For FreeBSD users, fpart is already available in ports, see sysutils/fpart.
Fpart is also available from official repositories on Debian and Ubuntu.

If a pre-compiled package is not available for your favourite operating system,
installing from sources is simple. First, if there is no 'configure' script in
the main directory, run :

$ autoreconf -i

(autoreconf comes from the GNU autotools), then run :

$ ./configure
$ make

to configure and build fpart.

Finally, install fpart (as root) :

# make install

Portability considerations :
============================

On OpenIndiana, if you need to use fpsync(1), the script will need adjustments :

* Change shebang from /bin/sh to a more powerful shell that understands local
  variables, such as /bin/bash.
* Adapt fpart(1) and grep(1) paths (use ggrep(1) instead of grep(1) as default
  grep(1) doesn't know about -E flag).
* Remove -0 and --quiet options from cpio call (they are not supported).
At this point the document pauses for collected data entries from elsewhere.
import Literature.MathematicalPhysics.QuantumLattice.LiebRobinsonFnwUniqueProofs
import Literature.MathematicalPhysics.QuantumLattice.SpinChainsAkltOpenDegeneracyProofs
import Literature.MathematicalPhysics.QuantumLattice.TransferOperatorPerron
import HarnessLib

/-!
# The open chain of a normal MPS: kernel of the parent Hamiltonian and the local gap

Sibling proof file of `Literature/MathematicalPhysics/QuantumLattice/LiebRobinson.lean`
(theorem-only: no definition, no named fact), a step towards the discharge of
`fannes_nachtergaele_werner_gap` (**hubbard.S16**; Fannes–Nachtergaele–Werner 1992, Thm. 6.4),
building on `LiebRobinsonFnwUniqueProofs.lean` (the intersection property for a general block
length, `exists_boundary_of_blockSlices`).

* `parentHamiltonianOpen_mulVec_eq_zero_iff` — for a tensor injective at a positive length `m`
  and `n ≥ ℓ = m + 1`: `H_{[1,n]} ψ = 0 ↔ ψ = ψ_X` for some boundary matrix `X`
  (`ker H_{[1,n]} = 𝒢_n`; FNW Lemma 5.5 iterated, PVWC Thm. 9);
* `exists_pos_smul_parentHamiltonianOpen_sub_parentLocalTerm` — **the local gap** (FNW (6.7)):
  `h_n ≤ c H_{[1,n]}` for some `c > 0`, where `h_n = 1 - P_{𝒢_n}` is the `n`-site projection with
  the same kernel (`c⁻¹` = smallest positive eigenvalue of `H_{[1,n]}`, produced as a lower bound of
  the positive definite `H_{[1,n]} + (1 - h_n)`);
* helpers `not_mem_chainBlock_iff`, `slice_localOp_chainBlock_submatrix_mulVec` (block slices of
  `(N ⊗ 𝟙) ψ` are `N` applied to the block slices of `ψ`),
  `localOp_chainBlock_parentLocalTerm_mulVec_mpsWithBoundary` (each block term kills every `ψ_B`).

## Sources

* M. Fannes, B. Nachtergaele, R. F. Werner, *Finitely correlated states on quantum spin chains*,
  Comm. Math. Phys. **144** (1992) 443–490 (held: `paper:doi-10-1007-bf02099178`), §5 p. 468
  (kernel of `H_{{1,…,m}}` = intersection of the kernels of the `h_k`), Lemma 5.5, and §6, proof of
  Theorem 6.4, p. 478: "the positive operator `h` can be bounded from below by a multiple of the
  projection `𝟙 - G_{2p}` with the same kernel, i.e. `h ≥ γ_{2p} (𝟙 - G_{2p})` (6.7)".
  [FannesNachtergaeleWernerCMP1992]
* D. Perez-Garcia, F. Verstraete, M. M. Wolf, J. I. Cirac, Quantum Inf. Comput. **7** (2007) 401,
  §4.1.1 Theorem 9 (uniqueness with open boundary conditions). [PerezGarciaVerstraeteWolfCiracQIC2007]
-/

noncomputable section

open Matrix
open scoped ComplexOrder MatrixOrder

namespace Literature.MathematicalPhysics.QuantumLattice

section QLattice

variable {q D : ℕ}

/-! ### Block slices of local operators on the open chain -/

/-- A site of the open chain lies off the block `{x, …, x+ℓ-1}` iff it is `< x` or `≥ x + ℓ`.
[folklore] -/
theorem not_mem_chainBlock_iff {L ℓ : ℕ} {x : Fin L} (h : (x : ℕ) + ℓ ≤ L) (y : Fin L) :
    y ∉ chainBlock L ℓ x h ↔ (y : ℕ) < x ∨ (x : ℕ) + ℓ ≤ y := by
  constructor
  · intro hy
    by_contra hc
    push Not at hc
    apply hy
    simp only [chainBlock, Finset.mem_image, Finset.mem_univ, true_and]
    exact ⟨⟨y - x, by omega⟩, Fin.ext (by simp; omega)⟩
  · intro hy hmem
    simp only [chainBlock, Finset.mem_image, Finset.mem_univ, true_and] at hmem
    obtain ⟨i, hi⟩ := hmem
    have := congrArg Fin.val hi
    simp at this
    omega

/-- **Block slices of a block operator.** The block slices of `(N ⊗ 𝟙) ψ` along the block carrying
`N` are `N` applied to the block slices of `ψ`:
`(w ↦ ((N ⊗ 𝟙) ψ)(σ[x,… := w])) = N · (w ↦ ψ(σ[x,… := w]))`. Bratteli–Robinson II §6.2.1
(`A ⊗ 𝟙` acts on the factor `𝓗_X`). [folklore] -/
theorem slice_localOp_chainBlock_submatrix_mulVec {L ℓ : ℕ} (x : Fin L) (h : (x : ℕ) + ℓ ≤ L)
    (N : Op (Fin ℓ) q) (ψ : TensorIndex (Fin L) q → ℂ) (σ : TensorIndex (Fin L) q) :
    (fun w : Fin ℓ → Fin q =>
      (localOp (chainBlock L ℓ x h) (N.submatrix (fun σ i => σ (chainBlockSite L ℓ x h i))
        (fun σ i => σ (chainBlockSite L ℓ x h i))) *ᵥ ψ)
        (Function.extend (fun i : Fin ℓ => (⟨x + i, by omega⟩ : Fin L)) w σ)) =
      N *ᵥ fun w => ψ (Function.extend (fun i : Fin ℓ => (⟨x + i, by omega⟩ : Fin L)) w σ) := by
  funext w
  rw [localOp_chainBlock_submatrix_mulVec_apply]
  simp only [extend_extend_of_injective (blockSite_injective x h),
    (blockSite_injective x h).extend_apply]

/-- **A block term of the parent Hamiltonian kills every boundary MPS on the chain**: the block
slices of `ψ_B` are boundary MPS on `ℓ` sites (`mpsWithBoundary_extend_blockSite`), which are
annihilated by `h = 1 - P_{𝒢_ℓ}`. Fannes–Nachtergaele–Werner (1992) §5, Lemma 5.5 (the trivial
inclusion) and Def. 5.4. [cite: FannesNachtergaeleWernerCMP1992, §5 Def. 5.4 and Lemma 5.5] -/
theorem localOp_chainBlock_parentLocalTerm_mulVec_mpsWithBoundary {L ℓ : ℕ} (x : Fin L)
    (h : (x : ℕ) + ℓ ≤ L) (A : MPSTensor q D) (B : Matrix (Fin D) (Fin D) ℂ) :
    localOp (chainBlock L ℓ x h) ((parentLocalTerm ℓ A).submatrix
        (fun σ i => σ (chainBlockSite L ℓ x h i)) (fun σ i => σ (chainBlockSite L ℓ x h i))) *ᵥ
      mpsWithBoundary L A B = 0 := by
  funext σ
  rw [localOp_chainBlock_submatrix_mulVec_apply, mpsWithBoundary_extend_blockSite h A B σ,
    parentLocalTerm_mulVec_mpsWithBoundary]
  rfl

/-! ### Kernel of the open-chain parent Hamiltonian -/

/-- **Kernel of the open-chain parent Hamiltonian of a normal tensor** (`n ≥ ℓ = m + 1`, words of
the positive length `m` spanning `M_D(ℂ)`): `H_{[1,n]} ψ = 0` iff `ψ = ψ_X` is a boundary MPS on
`n` sites. `⇐` is frustration-freeness (`parentHamiltonianOpen_mulVec_mpsWithBoundary_eq_zero_holds`);
`⇒`: the positive block terms vanish separately (`mulVec_eq_zero_of_sum_posSemidef`), so every
`ℓ`-block slice of `ψ` lies in `ker h = 𝒢_ℓ` (`localOp_chainBlock_submatrix_mulVec_eq_zero_iff`,
`exists_mpsWithBoundary_of_parentLocalTerm_mulVec_eq_zero'`), and the iterated intersection
property (`exists_boundary_of_blockSlices`, FNW Lemma 5.5) gives `ψ ∈ 𝒢_n`.
Fannes–Nachtergaele–Werner (1992) §5, p. 468 and Lemma 5.5; Perez-Garcia–Verstraete–Wolf–Cirac
(2007) §4.1.1 Theorem 9. [cite: FannesNachtergaeleWernerCMP1992, §5 Lemma 5.5] -/
theorem parentHamiltonianOpen_mulVec_eq_zero_iff {A : MPSTensor q D} {m : ℕ}
    (hinj : IsInjectiveMPS A m) (hm : 0 < m) {n : ℕ} (hn : m + 1 ≤ n)
    (ψ : TensorIndex (Fin n) q → ℂ) :
    parentHamiltonianOpen n (m + 1) A *ᵥ ψ = 0 ↔
      ∃ X : Matrix (Fin D) (Fin D) ℂ, ψ = mpsWithBoundary n A X := by
  constructor
  · intro hz
    obtain ⟨X, hX⟩ := exists_boundary_of_blockSlices hinj hm n hn ψ fun j hj σ => by
      have hj' : ((⟨j, by omega⟩ : Fin n) : ℕ) + (m + 1) ≤ n := hj
      -- the block term at `j` kills `ψ`
      have hterm := mulVec_eq_zero_of_sum_posSemidef (s := Finset.univ)
        (fun (y : Fin n) _ => show Matrix.PosSemidef
          (if h : (y : ℕ) + (m + 1) ≤ n then localOp (chainBlock n (m + 1) y h)
            ((parentLocalTerm (m + 1) A).submatrix
              (fun σ i => σ (chainBlockSite n (m + 1) y h i))
              (fun σ i => σ (chainBlockSite n (m + 1) y h i))) else 0) from by
          split_ifs with h
          · exact posSemidef_localOp _ ((parentLocalTerm_posSemidef (m + 1) A).submatrix _)
          · exact PosSemidef.zero) hz ⟨j, by omega⟩ (Finset.mem_univ _)
      rw [dif_pos hj'] at hterm
      -- so the block slice at `σ` is a boundary MPS
      have hslice := (localOp_chainBlock_submatrix_mulVec_eq_zero_iff _ hj' _ ψ).1 hterm σ
      obtain ⟨B, hB⟩ := exists_mpsWithBoundary_of_parentLocalTerm_mulVec_eq_zero' _ _ _ hslice
      refine ⟨B, fun τ hτ => ?_⟩
      have hτ' : ∀ y, y ∉ chainBlock n (m + 1) ⟨j, by omega⟩ hj' → σ y = τ y := fun y hy =>
        hτ y ((not_mem_chainBlock_iff hj' y).1 hy)
      have h1 := congrFun hB (fun i : Fin (m + 1) => τ ⟨j + i, by omega⟩)
      simp only at h1
      rw [h1]
      congr 1
      exact (extend_blockSite_eq_of_forall hj' hτ').symm
    exact ⟨X, funext hX⟩
  · rintro ⟨X, rfl⟩
    exact parentHamiltonianOpen_mulVec_mpsWithBoundary_eq_zero_holds n (m + 1) A X

/-! ### The local gap: `h_{[1,n]} ≤ c H_{[1,n]}` -/

/-- **The local gap of the open chain (`h ≥ γ_{2p} (𝟙 - G_{2p})`, FNW (6.7)).** For a tensor
injective at the positive length `m` and `n ≥ m + 1`, the `n`-site projection
`h_n = 1 - P_{𝒢_n}` (`parentLocalTerm n A`) and the open-chain Hamiltonian
`H = Σ_{x+ℓ ≤ n} h_{x,…,x+ℓ-1}` with `ℓ = m + 1` have the same kernel `𝒢_n`
(`parentHamiltonianOpen_mulVec_eq_zero_iff`), so `h_n ≤ c H` for some `c > 0` (`c⁻¹` is the
smallest positive eigenvalue of `H`, obtained here as a lower bound of the positive definite
`H + (1 - h_n)`). Fannes–Nachtergaele–Werner (1992), proof of Thm. 6.4, p. 478: "the positive
operator `h` can be bounded from below by a multiple of the projection `𝟙 - G_{2p}` with the same
kernel, i.e. `h ≥ γ_{2p} (𝟙 - G_{2p})`". [cite: FannesNachtergaeleWernerCMP1992, Thm. 6.4] -/
theorem exists_pos_smul_parentHamiltonianOpen_sub_parentLocalTerm {A : MPSTensor q D} {m : ℕ}
    (hinj : IsInjectiveMPS A m) (hm : 0 < m) {n : ℕ} (hn : m + 1 ≤ n) :
    ∃ c : ℝ, 0 < c ∧
      ((c : ℂ) • parentHamiltonianOpen n (m + 1) A - parentLocalTerm n A).PosSemidef := by
  set H := parentHamiltonianOpen n (m + 1) A with hHdef
  set P := parentLocalTerm n A with hPdef
  have hH : H.PosSemidef := parentHamiltonianOpen_posSemidef n (m + 1) A
  have hPh : P.IsHermitian := projMatrix_isHermitian _
  have hPP : P * P = P := projMatrix_mul_self _
  have hPpsd : P.PosSemidef := parentLocalTerm_posSemidef n A
  -- common kernel
  have hker₁ : ∀ v, P *ᵥ v = 0 → H *ᵥ v = 0 := by
    intro v hv
    obtain ⟨B, rfl⟩ := exists_mpsWithBoundary_of_parentLocalTerm_mulVec_eq_zero' n A v hv
    exact parentHamiltonianOpen_mulVec_mpsWithBoundary_eq_zero_holds n (m + 1) A B
  have hker₂ : ∀ v, H *ᵥ v = 0 → P *ᵥ v = 0 := by
    intro v hv
    obtain ⟨X, rfl⟩ := (parentHamiltonianOpen_mulVec_eq_zero_iff hinj hm hn v).1 hv
    exact parentLocalTerm_mulVec_mpsWithBoundary n A X
  -- `H' = H + (1 - P)` is positive definite
  have h1P : (1 - P).IsHermitian := isHermitian_one.sub hPh
  have h1Psq : (1 - P) * (1 - P) = 1 - P := by
    simp [Matrix.sub_mul, Matrix.mul_sub, hPP]
  have hquad1P : ∀ v : TensorIndex (Fin n) q → ℂ,
      star v ⬝ᵥ (1 - P) *ᵥ v = star ((1 - P) *ᵥ v) ⬝ᵥ ((1 - P) *ᵥ v) := by
    intro v
    symm
    rw [star_mulVec, ← dotProduct_mulVec, mulVec_mulVec, h1P.eq, h1Psq]
  have hH' : (H + (1 - P)).PosDef := by
    refine PosDef.of_dotProduct_mulVec_pos (hH.1.add h1P) fun v hv => ?_
    rw [add_mulVec, dotProduct_add]
    have h1 : 0 ≤ star v ⬝ᵥ H *ᵥ v := hH.dotProduct_mulVec_nonneg v
    have h2 : 0 ≤ star v ⬝ᵥ (1 - P) *ᵥ v := by
      rw [hquad1P]; exact dotProduct_star_self_nonneg _
    refine lt_of_le_of_ne (add_nonneg h1 h2) fun h0 => hv ?_
    have hz := (add_eq_zero_iff_of_nonneg h1 h2).1 h0.symm
    have hHv : H *ᵥ v = 0 := (hH.dotProduct_mulVec_zero_iff v).1 hz.1
    have h1Pv : (1 - P) *ᵥ v = 0 := by
      have := hz.2
      rwa [hquad1P, dotProduct_star_self_eq_zero] at this
    have hPv : P *ᵥ v = 0 := hker₂ v hHv
    have : v = (1 - P) *ᵥ v + P *ᵥ v := by
      rw [sub_mulVec, one_mulVec, sub_add_cancel]
    rw [this, h1Pv, hPv, add_zero]
  obtain ⟨η, hη, hHη⟩ := exists_pos_sub_smul_posSemidef hH' isHermitian_one
  refine ⟨η⁻¹, inv_pos.2 hη, ?_⟩
  refine PosSemidef.of_dotProduct_mulVec_nonneg
    ((isHermitian_real_smul hH.1 _).sub hPh) fun v => ?_
  -- decompose `v = w + u`, `w = P v`, `u = (1 - P) v`
  set w := P *ᵥ v with hw
  set u := (1 - P) *ᵥ v with hu
  have hvwu : v = w + u := by rw [hw, hu, sub_mulVec, one_mulVec, add_sub_cancel]
  have hHu : H *ᵥ u = 0 := hker₁ u (by rw [hu, mulVec_mulVec, Matrix.mul_sub, Matrix.mul_one,
    hPP, sub_self, zero_mulVec])
  have h1Pw : (1 - P) *ᵥ w = 0 := by
    rw [hw, mulVec_mulVec, Matrix.sub_mul, Matrix.one_mul, hPP, sub_self, zero_mulVec]
  -- `v† H v = w† H w`
  have hvHv : star v ⬝ᵥ H *ᵥ v = star w ⬝ᵥ H *ᵥ w := by
    conv_lhs => rw [hvwu, mulVec_add, hHu, add_zero, star_add, add_dotProduct]
    have : star u ⬝ᵥ H *ᵥ w = 0 := by
      rw [dotProduct_mulVec, ← hH.1.eq, ← star_mulVec, hHu, star_zero, zero_dotProduct]
    rw [this, add_zero]
  -- `v† P v = w† w`
  have hvPv : star v ⬝ᵥ P *ᵥ v = star w ⬝ᵥ w := by
    symm
    rw [hw, star_mulVec, ← dotProduct_mulVec, mulVec_mulVec, hPh.eq, hPP]
  -- `w† H w = w† H' w ≥ η w† w`
  have hwH' : star w ⬝ᵥ (H + (1 - P)) *ᵥ w = star w ⬝ᵥ H *ᵥ w := by
    rw [add_mulVec, h1Pw, add_zero]
  have hlow : 0 ≤ star w ⬝ᵥ H *ᵥ w - (η : ℂ) * (star w ⬝ᵥ w) := by
    have h := hHη.dotProduct_mulVec_nonneg w
    rwa [sub_mulVec, dotProduct_sub, hwH', smul_mulVec, one_mulVec, dotProduct_smul,
      smul_eq_mul] at h
  rw [sub_mulVec, dotProduct_sub, smul_mulVec, dotProduct_smul, smul_eq_mul, hvHv, hvPv]
  have hid : ((η⁻¹ : ℝ) : ℂ) * (star w ⬝ᵥ H *ᵥ w) - star w ⬝ᵥ w =
      ((η⁻¹ : ℝ) : ℂ) * (star w ⬝ᵥ H *ᵥ w - (η : ℂ) * (star w ⬝ᵥ w)) := by
    rw [mul_sub, ← mul_assoc, ← Complex.ofReal_mul, inv_mul_cancel₀ hη.ne', Complex.ofReal_one,
      one_mul]
  rw [hid]
  exact mul_nonneg (Complex.zero_le_real.2 (inv_nonneg.2 hη.le)) hlow

end QLattice

end Literature.MathematicalPhysics.QuantumLattice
As a
  consequence, also remove -0 from fpart options.

On Alpine Linux, you will need the 'fts-dev' package to build fpart(1).

See also :
==========

* See fpart(1) and fpsync(1) for more details.
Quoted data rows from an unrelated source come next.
/-- F1e's FIRST LEMMA is a TREE THEOREM by name (rev6, 2026-08-28 g7): ns-ezl-w3 g4, p657454 ACCEPTED
`Theorems/EulerZoomLiouvillePowerGaugeEulerLiouvilleGalileanHarmonicShear.lean` — `GalileanFrames.harmonicShearVanishes` (body verbatim
= `Sig.lemma_harmonicShearVanishes`; proof: the increment `U(·+se) − U` is weakly curl-free AND divergence-free with A-slice growth, hence a
harmonic gradient of sub-linear growth, hence zero).  No sorry. -/
theorem lemma_harmonicShearVanishes : Sig.lemma_harmonicShearVanishes :=
  Summit.NavierStokesRegularity.NavierStokesRegularity.Theorems.PowerGaugeEulerLiouville.GalileanFrames.harmonicShearVanishes

/-- F1e STEP (i) = lever (L1) is a TREE THEOREM by name (rev5): the uniform background of a frame-steady past member is CONSTANT on the
window — `FrameSteady.background_eq_of_gaugeA` (ns-ezl-w6 g2 tools, p648979; every `ρ > −1`, A-gauge only).  No sorry. -/
theorem frameSteady_background_const {ρ : ℝ} {u : ℝ → E3 → E3} {p : ℝ → E3 → ℝ} {H : ℝ → E3 → E3 →L[ℝ] E3} {c : ℝ≥0}
    (hρ : 0 < ρ) (h : InClass ρ u p H c) {T₁ : ℝ} {U : E3 → E3} {ξ η : ℝ → E3} (hT₁ : T₁ ≤ 0)
    (hu : ∀ τ : ℝ, τ < T₁ → u τ = fun y => U (y - ξ τ) + η τ) {τ₁ τ₂ : ℝ} (hτ₁ : τ₁ < T₁) (hτ₂ : τ₂ < T₁) :
    η τ₁ = η τ₂ :=
  Summit.NavierStokesRegularity.NavierStokesRegularity.Theorems.PowerGaugeEulerLiouville.FrameSteady.background_eq_of_gaugeA
    h.2.1 hT₁ hu (by linarith) (fun a ha => le_trans (le_trans le_self_add le_self_add) (h.2.2 a ha)) hτ₁ hτ₂

/-- (α) is LANDED BY NAME (rev4b): ns-ezl-w1 g4, p648380 ACCEPTED `Theorems/…GalileanAffineLowerBound.lean`.  No sorry. -/
theorem lemma_affineL32LowerBound : Sig.lemma_affineL32LowerBound :=
  Summit.NavierStokesRegularity.NavierStokesRegularity.Theorems.PowerGaugeEulerLiouville.GalileanFrames.affineL32LowerBound

/-- (β) is LANDED BY NAME (rev4): ns-ezl-w1 g4, p651831 ACCEPTED `Theorems/…GalileanFictitiousForce.lean`.  No sorry. -/
theorem lemma_fictitiousForceConstant : Sig.lemma_fictitiousForceConstant :=
  Summit.NavierStokesRegularity.NavierStokesRegularity.Theorems.PowerGaugeEulerLiouville.GalileanFrames.fictitiousForceConstant

/-- F1r is FILLED BY NAME (REV9, g7): width ns-ezl-w3 g5, p670295 ACCEPTED `Theorems/…RotatingFrameSteady.lean` (commit d53fd45e16b5)
— rotating-frame-steady past members (arbitrary isometry path about the origin, any profile, any background) are trivial for all `0 < ρ < 1`;
no Euler equation used.  No sorry. -/
theorem stub_rotatingFrameSteady : Sig.stub_rotatingFrameSteady :=
  fun ρ hρ hρh u p H c h T₁ U R η hT₁ hu =>
    Summit.NavierStokesRegularity.NavierStokesRegularity.Theorems.PowerGaugeEulerLiouville.RotatingFrame.ae_eq_zero_of_gauge_of_pastRotatingFrameSteady
      hρ (by linarith) h.1 h.2.1 h.2.2 hT₁ hu

/-- F1g is FILLED BY NAME (REV9, g7): width ns-ezl-w3 g5, `Theorems/…RigidFrameSteady.lean` ACCEPTED (21:4xZ) — rigid-frame-steady past
members with sub-critically confined centre are trivial for all `0 < ρ < 1`.  No sorry. -/
theorem stub_rigidFrameSteadyConfined : Sig.stub_rigidFrameSteadyConfined := by
  intro ρ hρ hρh u p H c h T₁ U R ξ η hT₁ hu hξ
  obtain ⟨K, β, hK, hβ, hb⟩ := hξ
  exact
    Summit.NavierStokesRegularity.NavierStokesRegularity.Theorems.PowerGaugeEulerLiouville.RigidFrame.ae_eq_zero_of_gauge_of_pastRigidFrameSteady_confined
      hρ (by linarith) h.1 h.2.1 h.2.2 hT₁ hu hK hβ hb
* Article about data migration using fpart and rsync (GNU Linux Magazine #164 - October 2013, french) :
  http://connect.ed-diamond.com/GNU-Linux-Magazine/GLMF-164/Parallelisez-vos-transferts-de-fichiers

* The partition problem is detailed here :
  http://en.wikipedia.org/wiki/Partition_problem
and here :
  http://en.wikipedia.org/wiki/Bin_packing_problem

* I am sure you will also be interested in :
  https://github.com/jbd/packo
which was developped by Jean-Baptiste Denis as the original proof of concept
See also his newer tool, msrsync :
  https://github.com/jbd/msrsync

* Harry Mangalam, from UCI, has an excellent article about data transfer here :
  http://moo.nac.uci.edu/~hjm/HOWTO_move_data.html
Check out his parsync and parsyncfp (using fpart) tools here :
  https://github.com/hjmangalam/parsync
  https://github.com/hjmangalam/parsyncfp

* Intel has written a white paper about data migration, presenting fpart and fpsync :
  http://www.intel.com/content/dam/www/public/us/en/documents/white-papers/data-migration-enterprise-edition-for-lustre-software-white-paper.pdf

* Amazon uses fpart and fpsync in their EFS-to-EFS backup solution :
  http://docs.aws.amazon.com/solutions/latest/efs-to-efs-backup/considerations.html
  See the "Amazon Elastic File System (Amazon EFS) for File Storage" presentation here
  (AWS Storage Days, New York, September 6-8, 2017) :
  https://www.slideshare.net/AmazonWebServices/amazon-elastic-file-system-amazon-efs-for-file-storage
  and the Amazon EFS performance tutorial here :
  https://github.com/aws-samples/amazon-efs-tutorial/tree/master/performance
  both presenting fpart and fpsync capabilities.

Author / Licence :
==================

Fpart has been written by Ganael LAPLANCHE <ganael.laplanche@martymac.org>
and is available under the BSD license (see COPYING for details).

Thanks to Jean-Baptiste Denis for having given me the idea of this program !

Contributions :
===============

FTS code comes from FreeBSD :
    lib/libc/gen/fts.c -> fts.c
    include/fts.h      -> fts.h
and is available under the BSD license.